The two leading daily fantasy sports websites have employed an impressive marketing push. Their commercials and advertisements overload our televisions during every commercial break from our favorite weekly sitcom or while we gather to watch our favorite sports teams. It seems like their expensive push is working as hundreds of new customers are signing up every week. Aside from new fantasy league participants, the commercials are also garnering attention from state officials, Congress, and this week, the New York Attorney General. It seems as though it’s all fun and games until the law is broken.

How does it work? In fantasy sports, users put together their own teams based on real-life players. The outcome of the game is determined by how each player performs, accumulating points based on real-game performances.
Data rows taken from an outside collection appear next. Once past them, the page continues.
import Summits.HubbardSuperconductivity.HubbardSuperconductivity.Theorems.AnisotropyChordTransferFibre3FinXBSym

/-!
# Route `AnisotropyChord` / H0 rotor rung: FIN combined (rows `N₁` + C) certificate at `L = 15` — cell facts, part `dl`

Kernel facts `xbcCellAny 15 (49/50) 20 la lb (c, bn) = true` (via the symmetric-table evaluator `xbcCellAnyW` of `…FinXBSym`: `rw [← xbcCellAnyW_eq]; decide +kernel`, zero data) for 1 λ-cells of the per-`L` cover
(`…FinXCCover.xbcCheck`; cell design: p3 g6 (g5 generator) scratch `xbc_design.py`, mirrors `xb_mirror.py`/`xc_mirror.py`); assembled in `…FinXBCFifteen`.
Prover seat `hubbard-h0-rotor-p3` g5; helper for piece A = stmt-HubbardSuperconductivity-23918 of rung 19089 (`--supports`, helper class).
WHAT THIS IS NOT: nothing here proves superconductivity in the Hubbard model (rotor TARGET as worded stays FALSE, g15 verdict); kernel facts for the FIN certificate of two hypotheses (rows `N₁`, C) of ONE conditional reduction.  Tree imports only; no sorry, no new axioms.
-/

set_option linter.dupNamespace false

namespace Summit.HubbardSuperconductivity.HubbardSuperconductivity.Theorems.AnisotropyChord.Transfer.Fibre3

namespace FinXB

set_option maxHeartbeats 4000000 in
/-- kernel fact: cell 129 at `L = 15` (certified, c = (1/2 : ℚ), b = 20/20). [folklore] -/
theorem xbc15_129 : xbcCellAny 15 (49/50 : ℚ) 20 5953080937080973 6101907960507998 ((1/2 : ℚ), (20 : ℕ)) = true := by
  rw [← xbcCellAnyW_eq]
  decide +kernel

end FinXB

end Summit.HubbardSuperconductivity.HubbardSuperconductivity.Theorems.AnisotropyChord.Transfer.Fibre3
So unlike regular sports gambling, where you purely bet on the outcome of games, the law is classifying fantasy sports as a form of game where actual skills matter to win.

The way the websites operate is that you, as the participant, put money into an online account, which you are then allowed to use as your entry fees to participate in dozens of different contests. You can choose from a variety of sports including the NFL, NBA, NHL, PGA, and even NASCAR. Additionally, you have the discretion to select what type of contest you participate in on that particular day or week. You then choose, or draft, individual players to be on your fantasy team and based on their individual performance in their respective sporting event, your team may or may not win money as a result. DraftKings and FanDuel insist that achieving success centers around skill and not chance. The billion dollar companies stress that fantasy sports is about statistics, probability, trend analysis and patterns. Many users draft their lineups looking for gameday matchups to exploit and they claim research and number crunching gives them an edge, thus making it a game of skill, and not gambling.
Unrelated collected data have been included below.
import Summits.ResolutionOfSingularities.ResolutionOfSingularities.Theorems.MarkedTransferCampaignW46HonestPersistence
import HarnessLib

/-!
# [OURS · L1 W4.6 rung (i-g)] THE HONEST PROCEDURE RESOLVES: existence of embedded resolutions of ideal exponents on
# surfaces whose singular curves are regular (cell res-hironaka, LADDER-RESOLUTION rung L, D-0089; campaign s46, prover
# res-L1-s46-pv-1; host route MarkedTransfer, `--supports stmt-ResolutionOfSingularities-16155`)

HONEST FRAMING. Nothing here is a statement of H. Hironaka's manuscript (2017-03-23, [Hironaka2017]) and nothing here
asserts that any statement of it holds. OURS objects throughout; résumé-free (no notion instance, no `Inv`). AI-written;
weaker than expert review. No `sorry`; axioms standard.

## The theorem

Over a perfect field `K : Type` of characteristic `p`, let `E₀ = (J, b)` be a standard ideal exponent on an ambient datum
`A₀` of dimension `≤ 2` whose singular curves are regular (`Regime.singCurvesRegular`, p535455; e.g. `Sing(E₀)` a finite
set of closed points). Then SOME finite sequence of HONEST steps — §2.1-permissible blow-ups whose centres do not
procrastinate (a regular singular curve, or a singular point through which no singular curve passes) — reaches a state
with EMPTY singular locus (`exists_honestReaches_resolved`). Proof: the honest step exists while `Sing ≠ ∅`
(`exists_honestStep`, p533497), the class is stable (`singCurvesRegular_transform`, p535455), and an infinite honest
sequence on surfaces is impossible (rung (i-b), `planeNonProcrastinatingTerminates_holds`, p526033) — dependent choice.
Replaces the role of the resolution clause of Th. 16.13 p.87 l.26–28 («`E` is resolved … after finitely many
permissible blowups») for this class of surface states, by OUR procedure; says nothing about the manuscript's.

## Contents

* `HonestReaches A₀ E₀ A E` — `(A, E)` is reached from `(A₀, E₀)` by finitely many honest steps (inductive, `refl`/`step`).
* `GState`, `GState.seq`, `honestRun` — bookkeeping of the dependent-choice argument.
* **`exists_honestReaches_resolved`** — RUNG (i-g); `exists_honestReaches_resolved_of_forall_isClosed` — the case of a
  singular locus consisting of closed points.

## References

* O. Zariski, P. Samuel, Commutative Algebra II (1960), Appendix 5; Q. Liu, Algebraic Geometry and Arithmetic Curves
  (2002), Thm. 8.1.19. [ZariskiSamuel1960] [Liu2002]
* H. Hironaka, ms. 2017-03-23, Th. 16.13 p.87 l.26–28 — the ROLE replaced only, not cited as fact. [Hironaka2017]
-/

noncomputable section

set_option linter.dupNamespace false -- mandated namespace of this single-conjunct summit

open CategoryTheory AlgebraicGeometry TopologicalSpace

namespace Summit.ResolutionOfSingularities.ResolutionOfSingularities.Theorems

namespace CampaignW46

open Literature.AlgebraicGeometry.Resolution
open Literature.AlgebraicGeometry.Hironaka2017.S02Preliminaries
open Literature.AlgebraicGeometry.Hironaka2017.Datum
open Scheme.IdealSheafData

universe u

variable {p : ℕ} [Fact p.Prime] {K : Type u} [Field K] [CharP K p]

/-! ## Reachability by honest steps -/

/-- [OURS · L1 W4.6 rung (i-g)] NOT a statement of the manuscript. **`(A, E)` is reached from `(A₀, E₀)` by finitely many
HONEST steps**: the reflexive-transitive closure of «`E′` is the transform (Def. 2.1) of `E` along the blowing up
`π : Z′ → Z` (ambient datum over the same field) of a §2.1-permissible centre that does not procrastinate». [folklore] -/
inductive HonestReaches (A₀ : AmbientDatum p K) (E₀ : IdealExponent A₀.Z) :
    ∀ A : AmbientDatum p K, IdealExponent A.Z → Prop
  | refl : HonestReaches A₀ E₀ A₀ E₀
  | step {A : AmbientDatum p K} {E : IdealExponent A.Z} {A' : AmbientDatum p K} (D : Closeds A.Z) (π : A'.Z ⟶ A.Z)
      (h : HonestReaches A₀ E₀ A E) (hD : E.IsPermissibleCentre A.hom D) (hnp : ¬ CentreProcrastinates E D)
      (hhom : A'.hom = π ≫ A.hom) (hπ : IsBlowup π (vanishingIdeal D)) :
      HonestReaches A₀ E₀ A' (E.transform π D)

/-! ## Dependent choice: an infinite honest sequence if no reachable state is resolved -/

section Choice

variable [PerfectField K] {A₀ : AmbientDatum p K} {E₀ : IdealExponent A₀.Z}

/-- [OURS · L1 W4.6 rung (i-g)] Bookkeeping: a reachable surface state in the class, with its invariants. [folklore] -/
structure GState (A₀ : AmbientDatum p K) (E₀ : IdealExponent A₀.Z) where
  /-- ambient datum -/
  A : AmbientDatum p K
  /-- ideal exponent -/
  E : IdealExponent A.Z
  /-- reached by honest steps -/
  reach : HonestReaches A₀ E₀ A E
  /-- standard -/
  std : E.IsStandard
  /-- a surface (or curve) -/
  dim : Regime.dimLE 2 A E
  /-- singular curves regular -/
  curves : Regime.singCurvesRegular A E

/-- [OURS · L1 W4.6 rung (i-g)] Bookkeeping: an honest step out of a state, with its target state. [folklore] -/
structure GState.Link (S : GState A₀ E₀) where
  /-- the next state -/
  S' : GState A₀ E₀
  /-- the centre -/
  D : Closeds S.A.Z
  /-- the blow-up -/
  π : S'.A.Z ⟶ S.A.Z
  /-- permissible -/
  perm : S.E.IsPermissibleCentre S.A.hom D
  /-- honest -/
  honest : ¬ CentreProcrastinates S.E D
  /-- same base field -/
  hom_eq : S'.A.hom = π ≫ S.A.hom
  /-- blow-up along the centre -/
  blowup : IsBlowup π (vanishingIdeal D)
  /-- the next ideal exponent is the transform -/
  hE : S'.E = S.E.transform π D

/-- If no reachable state is resolved, every state has an honest successor in the class (`exists_honestStep` +
`singCurvesRegular_transform`). [folklore] -/
theorem GState.nonempty_link (hstuck : ∀ (A : AmbientDatum p K) (E : IdealExponent A.Z), HonestReaches A₀ E₀ A E →
      E.sing.Nonempty) (S : GState A₀ E₀) : Nonempty S.Link := by
  obtain ⟨A', D, π, hD, hnp, hhom, hπ, hst, hdim⟩ :=
    exists_honestStep S.A S.E S.std (hstuck _ _ S.reach) S.curves
  have hP' := singCurvesRegular_transform S.A A' S.E S.std S.dim S.curves hD hnp hπ
  exact ⟨⟨⟨A', _, S.reach.step D π hD hnp hhom hπ, hst, hdim 2 S.dim, hP'⟩, D, π, hD, hnp, hhom, hπ, rfl⟩⟩

/-- A chosen successor. [folklore] -/
def GState.next (hstuck : ∀ (A : AmbientDatum p K) (E : IdealExponent A.Z), HonestReaches A₀ E₀ A E →
      E.sing.Nonempty) (S : GState A₀ E₀) : S.Link :=
  Classical.choice (S.nonempty_link hstuck)

/-- The sequence of states. [folklore] -/
def GState.seq (hstuck : ∀ (A : AmbientDatum p K) (E : IdealExponent A.Z), HonestReaches A₀ E₀ A E →
      E.sing.Nonempty) (S₀ : GState A₀ E₀) : ℕ → GState A₀ E₀
  | 0 => S₀
  | k + 1 => ((GState.seq hstuck S₀ k).next hstuck).S'

/-- [OURS · L1 W4.6 rung (i-g)] The infinite honest §2.1-permissible sequence that would exist if no reachable state were
resolved. [folklore] -/
def honestRun (hstuck : ∀ (A : AmbientDatum p K) (E : IdealExponent A.Z), HonestReaches A₀ E₀ A E →
      E.sing.Nonempty) (S₀ : GState A₀ E₀) : PermissibleRun p K where
  A k := (S₀.seq hstuck k).A
  E k := (S₀.seq hstuck k).E
  D k := ((S₀.seq hstuck k).next hstuck).D
  π k := ((S₀.seq hstuck k).next hstuck).π
  standard k := (S₀.seq hstuck k).std
  permissible k := ((S₀.seq hstuck k).next hstuck).perm
  hom_eq k := ((S₀.seq hstuck k).next hstuck).hom_eq
  blowup k := ((S₀.seq hstuck k).next hstuck).blowup
  E_succ k := ((S₀.seq hstuck k).next hstuck).hE

/-- Its stages are surfaces (or curves). [folklore] -/
theorem honestRun_dimLE (hstuck : ∀ (A : AmbientDatum p K) (E : IdealExponent A.Z), HonestReaches A₀ E₀ A E →
      E.sing.Nonempty) (S₀ : GState A₀ E₀) (k : ℕ) :
    Regime.dimLE 2 ((honestRun hstuck S₀).A k) ((honestRun hstuck S₀).E k) :=
  (S₀.seq hstuck k).dim

/-- None of its steps procrastinates. [folklore] -/
theorem honestRun_not_procrastinates (hstuck : ∀ (A : AmbientDatum p K) (E : IdealExponent A.Z),
      HonestReaches A₀ E₀ A E → E.sing.Nonempty) (S₀ : GState A₀ E₀) (k : ℕ) :
    ¬ (honestRun hstuck S₀).Procrastinates k :=
  ((S₀.seq hstuck k).next hstuck).honest

end Choice

/-! ## Rung (i-g): the honest procedure resolves -/

/-- [OURS · L1 W4.6 rung (i-g)] NOT a statement of the manuscript. **EXISTENCE OF RESOLUTION BY THE HONEST PROCEDURE ON
SURFACES.** Over a perfect field `K : Type` of characteristic `p`: for a standard ideal exponent `E₀` on an ambient datum
`A₀` of dimension `≤ 2` whose singular curves are regular (`Regime.singCurvesRegular A₀ E₀`), some state `(A, E)` reached
from `(A₀, E₀)` by finitely many honest steps (§2.1-permissible blow-ups with non-procrastinating centres, transforms of
Def. 2.1) has `Sing(E) = ∅` — `E` is resolved. Replaces the role of the resolution clause of Th. 16.13 p.87 l.26–28 for
this class, by OUR procedure. [folklore] -/
theorem exists_honestReaches_resolved {K : Type} [Field K] [CharP K p] [PerfectField K] (A₀ : AmbientDatum p K)
    (E₀ : IdealExponent A₀.Z) (hE₀ : E₀.IsStandard) (hdim₀ : Regime.dimLE 2 A₀ E₀)
    (hP₀ : Regime.singCurvesRegular A₀ E₀) :
    ∃ (A : AmbientDatum p K) (E : IdealExponent A.Z), HonestReaches A₀ E₀ A E ∧ E.sing = ∅ := by
  by_contra h
  have hstuck : ∀ (A : AmbientDatum p K) (E : IdealExponent A.Z), HonestReaches A₀ E₀ A E → E.sing.Nonempty :=
    fun A E hr => Set.nonempty_iff_ne_empty.mpr fun he => h ⟨A, E, hr, he⟩
  let S₀ : GState A₀ E₀ := ⟨A₀, E₀, HonestReaches.refl, hE₀, hdim₀, hP₀⟩
  exact planeNonProcrastinatingTerminates_holds p K (honestRun hstuck S₀) (honestRun_dimLE hstuck S₀)
    (honestRun_not_procrastinates hstuck S₀)

/-- [OURS · L1 W4.6 rung (i-g)] NOT a statement of the manuscript. **The case of a singular locus of closed points** (e.g.
finite `Sing(E₀)` of closed points, the regime of rung (i-a)): the honest procedure — here: blow up singular points through
which no singular curve passes, or regular singular curves when they appear — resolves `E₀` on a surface over a perfect
field. [folklore] -/
theorem exists_honestReaches_resolved_of_forall_isClosed {K : Type} [Field K] [CharP K p] [PerfectField K]
    (A₀ : AmbientDatum p K) (E₀ : IdealExponent A₀.Z) (hE₀ : E₀.IsStandard) (hdim₀ : Regime.dimLE 2 A₀ E₀)
    (hcl : ∀ η ∈ E₀.sing, IsClosed ({η} : Set A₀.Z)) :
    ∃ (A : AmbientDatum p K) (E : IdealExponent A.Z), HonestReaches A₀ E₀ A E ∧ E.sing = ∅ :=
  exists_honestReaches_resolved A₀ E₀ hE₀ hdim₀ fun η hη hncl => absurd (hcl η hη) hncl

end CampaignW46

end Summit.ResolutionOfSingularities.ResolutionOfSingularities.Theorems

end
Sports betting is illegal throughout most of the United States, as currently only four states allow sports betting. Another handful of states have made it known to DraftKings and FanDuel that their “alleged illegal behavior” is not welcome in their respective states. Federal law criminalizes gambling business that is done in violation of state law, and the penalties include jail time, fines, and potential for the seizure of assets. So, many people are wondering how are websites like DraftKings and FanDuel legal? Both advertise and market themselves as games of skill, opposed to games of chance, and thus fall under an exception to the gambling law created under the 2006 Unlawful Internet Gaming Enforcement Act. Most states have no laws that specifically address fantasy sports but do have gambling laws that might dictate whether they’re legal or not. Many permit betting on contests that depend more on skill rather than on chance. Two states ban betting on games materially affected by chance, while a few others prohibit betting if chance is a factor at all, no matter how minor or insignificant.
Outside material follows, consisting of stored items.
import Literature.Analysis.FluidPDE.CKNEpsilonRegularityProofs
import HarnessLib

/-!
# Lemarié-Rieusset's Thm. 14.4: reduction to unit viscosity

Analysis/FluidPDE file in the decomposition of the named fact
`Literature.Analysis.FluidPDE.lemarieRieusset_epsilon_regularity` (Lemarié-Rieusset 2016,
Thm. 14.4). The accepted `lemarieRieusset_epsilon_regularity_iff_unitScale`
(`CKNEpsilonRegularityProofs`) reduces the theorem to `r₀ = 1`, keeping the viscosity `ν`; here
the viscosity is normalised:

* `lemarieRieusset_epsilon_regularity_nu_one` — the case `ν = 1`, `r₀ = 1` of Thm. 14.4, about
  an arbitrary centre `z₀` (named statement);
* `lemarieRieusset_epsilon_regularity_of_nu_one` — **proved**: the case `ν = 1` implies the
  theorem.

## The proof

For `ν > 0` put `c = min(1, ν^{1/2})`, `α = c/ν`, `γ = c`, `β = αγ = c²/ν` and
`Φ(s, y) = (βs, γy)`. By the accepted `IsLRSuitableWeakSolutionOn.stRescale`, the datum
`(Φ⁻¹Ω, α²γ f∘Φ, α u∘Φ, α² p∘Φ, αγ G∘Φ)` satisfies the §14.3 hypotheses with viscosity
`αν/γ = 1`, and `Φ⁻¹(Q_1(0)) = (-1/β, 0) × B(0, 1/c) =: S`, a slab with `1/β ≥ 1`, `1/c ≥ 1`
(`c² ≤ ν`, `c ≤ 1`). The smallness hypotheses transport with the Jacobian `(βγ³)⁻¹`:
`∫∫_S (|u'|³ + |p'|^{3/2}) ≤ α³ (βγ³)⁻¹ λ³` and `∫∫_S |f'|^q ≤ (α²γ)^q (βγ³)⁻¹ λ^{2q}`, both
`≤` the corresponding powers of `λ' = K λ`, `K = max((α³/(βγ³))^{1/3}, ((α²γ)^q/(βγ³))^{1/(2q)})`.
Every unit cylinder `Q_1(s', a') ⊆ S` therefore satisfies the hypotheses of the `ν = 1`
statement with `λ'` (as soon as `λ ≤ ε₁/K`), whence `|u'| ≤ C₁ K λ`, i.e.
`|u ∘ Φ| ≤ C₁ K λ / α`, a.e. on `Q_{1/2}(s', a')`. The target `Φ⁻¹(Q_{1/2}(0)) =
(-1/(4β), 0) × B(0, 1/(2c))` is covered by countably many such half-cylinders: centres
`(s', a')` with `s'` rational in `[1 - 1/β, 0]` and `a'` in a countable dense set (or `0`) with
`|a'| + 1 ≤ 1/c` (for `(s, y)` in the target: `s' = 0` if `s > -1/4`, else a rational in
`(max(s, 1 - 1/β), s + 1/4)`, non-empty as `β ≤ 1`; `a' = 0` if `|y| < 1/2`, else a point of the
dense set in the open non-empty `B(y, 1/2) ∩ B(0, 1/c - 1)`, using `c ≤ 1`). The a.e. bound on
the countable union transports back along `Φ` (`ae_restrict_of_ae_restrict_preimage_stAffine`)
with `C₀ = C₁ K / α`.

## References

* P. G. Lemarié-Rieusset, *The Navier–Stokes Problem in the 21st Century*, CRC Press (2016),
  Thm. 14.4 ("constants `ε₀` and `C₀` which depend only on `ν` and `q`"). [LemarieRieusset2016]
* L. Caffarelli, R. Kohn, L. Nirenberg, *Partial regularity of suitable weak solutions of the
  Navier–Stokes equations*, CPAM 35 (1982), §2 (scaling). [CaffarelliKohnNirenberg1982]
-/

noncomputable section

open MeasureTheory Set Function Filter Topology TopologicalSpace Metric
open scoped NNReal ENNReal InnerProductSpace RealInnerProductSpace Laplacian

namespace Literature.Analysis.FluidPDE

/-- **Thm. 14.4 for unit viscosity at unit scale** (Lemarié-Rieusset 2016, Thm. 14.4, case
`ν = 1`, `r₀ = 1`, about an arbitrary centre `z₀ = (t₀, x₀)`): for `q > 5/2` there are
`ε₀, C₀ > 0` such that for every datum satisfying the §14.3 hypotheses
(`IsLRSuitableWeakSolutionOn`) with `ν = 1` on a domain `Ω ⊇ Q_1(z₀)` and every `0 ≤ λ ≤ ε₀`,
`∫∫_{Q_1(z₀)} (|u|³ + |p|^{3/2}) ≤ λ³` and `∫∫_{Q_1(z₀)} |f|^q ≤ λ^{2q}` imply `|u| ≤ C₀ λ` a.e. on
`Q_{1/2}(z₀)`. [cite: LemarieRieusset2016, Thm. 14.4 p. 505, case ν = 1, r₀ = 1] -/
def lemarieRieusset_epsilon_regularity_nu_one : Prop :=
  ∀ q : ℝ, 5 / 2 < q → ∃ ε₀ C₀ : ℝ, 0 < ε₀ ∧ 0 < C₀ ∧
    ∀ (Ω : Opens (ℝ × EuclideanSpace ℝ (Fin 3)))
      (f u : ℝ → EuclideanSpace ℝ (Fin 3) → EuclideanSpace ℝ (Fin 3))
      (p : ℝ → EuclideanSpace ℝ (Fin 3) → ℝ)
      (G : ℝ → EuclideanSpace ℝ (Fin 3) → EuclideanSpace ℝ (Fin 3) →L[ℝ] EuclideanSpace ℝ (Fin 3)),
      IsLRSuitableWeakSolutionOn Ω 1 q f u p G →
      ∀ (z₀ : ℝ × EuclideanSpace ℝ (Fin 3)) (l : ℝ),
        parabolicCylinder 1 z₀ ⊆ (Ω : Set (ℝ × EuclideanSpace ℝ (Fin 3))) → 0 ≤ l → l ≤ ε₀ →
        ∫⁻ w in parabolicCylinder 1 z₀,
            (‖u w.1 w.2‖ₑ ^ (3 : ℕ) + ‖p w.1 w.2‖ₑ ^ (3 / 2 : ℝ)) ≤ ENNReal.ofReal (l ^ 3) →
        ∫⁻ w in parabolicCylinder 1 z₀, ‖f w.1 w.2‖ₑ ^ q ≤ ENNReal.ofReal (l ^ (2 * q)) →
        ∀ᵐ w ∂(volume.restrict (parabolicCylinder (1 / 2) z₀)), ‖u w.1 w.2‖ ≤ C₀ * l

/-- `(r²)^{3/2} = r³` for `r ≥ 0`. [folklore] -/
private theorem sq_rpow_three_halves' {r : ℝ} (hr : 0 ≤ r) : (r ^ 2) ^ (3 / 2 : ℝ) = r ^ 3 := by
  rw [← Real.rpow_natCast r 2, ← Real.rpow_mul hr, ← Real.rpow_natCast r 3]
  norm_num

/-- The spatial part of the covering: for `0 < c ≤ 1`, a point `y` with `|y| < 1/(2c)` lies in a
ball `B(a', 1/2)` with `|a'| + 1 ≤ 1/c` and `a'` in a prescribed dense set or `a' = 0`. [folklore] -/
theorem exists_center_of_norm_lt {c : ℝ} (hc : 0 < c) (hc1 : c ≤ 1)
    {D : Set (EuclideanSpace ℝ (Fin 3))} (hD : Dense D) {y : EuclideanSpace ℝ (Fin 3)}
    (hy : ‖y‖ < 1 / (2 * c)) :
    ∃ a : EuclideanSpace ℝ (Fin 3), (a ∈ D ∨ a = 0) ∧ ‖a‖ + 1 ≤ 1 / c ∧ ‖y - a‖ < 1 / 2 := by
  by_cases hy2 : ‖y‖ < 1 / 2
  · refine ⟨0, Or.inr rfl, ?_, by simpa using hy2⟩
    rw [norm_zero, zero_add]
    rw [le_div_iff₀ hc]; linarith
  · have hy2 : 1 / 2 ≤ ‖y‖ := not_lt.1 hy2
    have hc2 : 1 / (2 * c) ≤ 1 / c - 1 / 2 := by
      rw [div_le_iff₀ (by positivity), sub_mul, div_mul_eq_mul_div, one_mul,
        mul_div_assoc, div_self hc.ne']
      linarith
    -- an explicit admissible centre on the segment `[0, y]`
    set ρ : ℝ := (max (‖y‖ - 1 / c + 1) 0 + 1 / 2) / 2 with hρ
    have hρ1 : ρ < 1 / 2 := by
      have : max (‖y‖ - 1 / c + 1) 0 < 1 / 2 := max_lt (by linarith) (by norm_num)
      rw [hρ]; linarith
    have hρ2 : ‖y‖ - 1 / c + 1 < ρ := by
      have := le_max_left (‖y‖ - 1 / c + 1) 0
      rw [hρ]; linarith [le_max_right (‖y‖ - 1 / c + 1) 0, hρ1]
    have hρ0 : 0 ≤ ρ := by rw [hρ]; positivity
    have hypos : 0 < ‖y‖ := lt_of_lt_of_le (by norm_num) hy2
    set a₀ : EuclideanSpace ℝ (Fin 3) := (1 - ρ / ‖y‖) • y with ha₀
    have hya₀ : ‖y - a₀‖ = ρ := by
      rw [ha₀, show y - (1 - ρ / ‖y‖) • y = (ρ / ‖y‖) • y by rw [sub_smul, one_smul]; abel,
        norm_smul, Real.norm_eq_abs, abs_of_nonneg (by positivity), div_mul_cancel₀ _ hypos.ne']
    have ha₀n : ‖a₀‖ = ‖y‖ - ρ := by
      have h1 : 0 ≤ 1 - ρ / ‖y‖ := by
        rw [sub_nonneg, div_le_one hypos]; linarith
      rw [ha₀, norm_smul, Real.norm_eq_abs, abs_of_nonneg h1, sub_mul, one_mul,
        div_mul_cancel₀ _ hypos.ne']
    -- the open set of admissible centres near `y` is non-empty, hence meets `D`
    have hU : IsOpen (ball y (1 / 2) ∩ ball (0 : EuclideanSpace ℝ (Fin 3)) (1 / c - 1)) :=
      isOpen_ball.inter isOpen_ball
    have hmem : a₀ ∈ ball y (1 / 2) ∩ ball (0 : EuclideanSpace ℝ (Fin 3)) (1 / c - 1) := by
      refine ⟨?_, ?_⟩
      · rw [mem_ball, dist_comm, dist_eq_norm, hya₀]; exact hρ1
      · rw [mem_ball, dist_zero_right, ha₀n]; linarith
    obtain ⟨a, ha1, ha2⟩ := hD.exists_mem_open hU ⟨a₀, hmem⟩  -- `Dense.exists_mem_open`
    refine ⟨a, Or.inl ha1, ?_, ?_⟩
    · have := (mem_ball.1 ha2.2)
      rw [dist_zero_right] at this
      linarith
    · have := mem_ball.1 ha2.1
      rwa [dist_comm, dist_eq_norm] at this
That’s a debatable idea. But regardless of which side you sit on, daily fantasy sports sites are completely legal under current laws — and will continue to flourish, racking up hundreds of millions of dollars in revenue.

What’s next? Lawmakers all over the country expect the fantasy sports industry to make a push for clear legislation. The distinction between what is a game of skill vs what is a game of chance is controversial and needs clarification. This could lead Congress to take up the issue and modify the current law.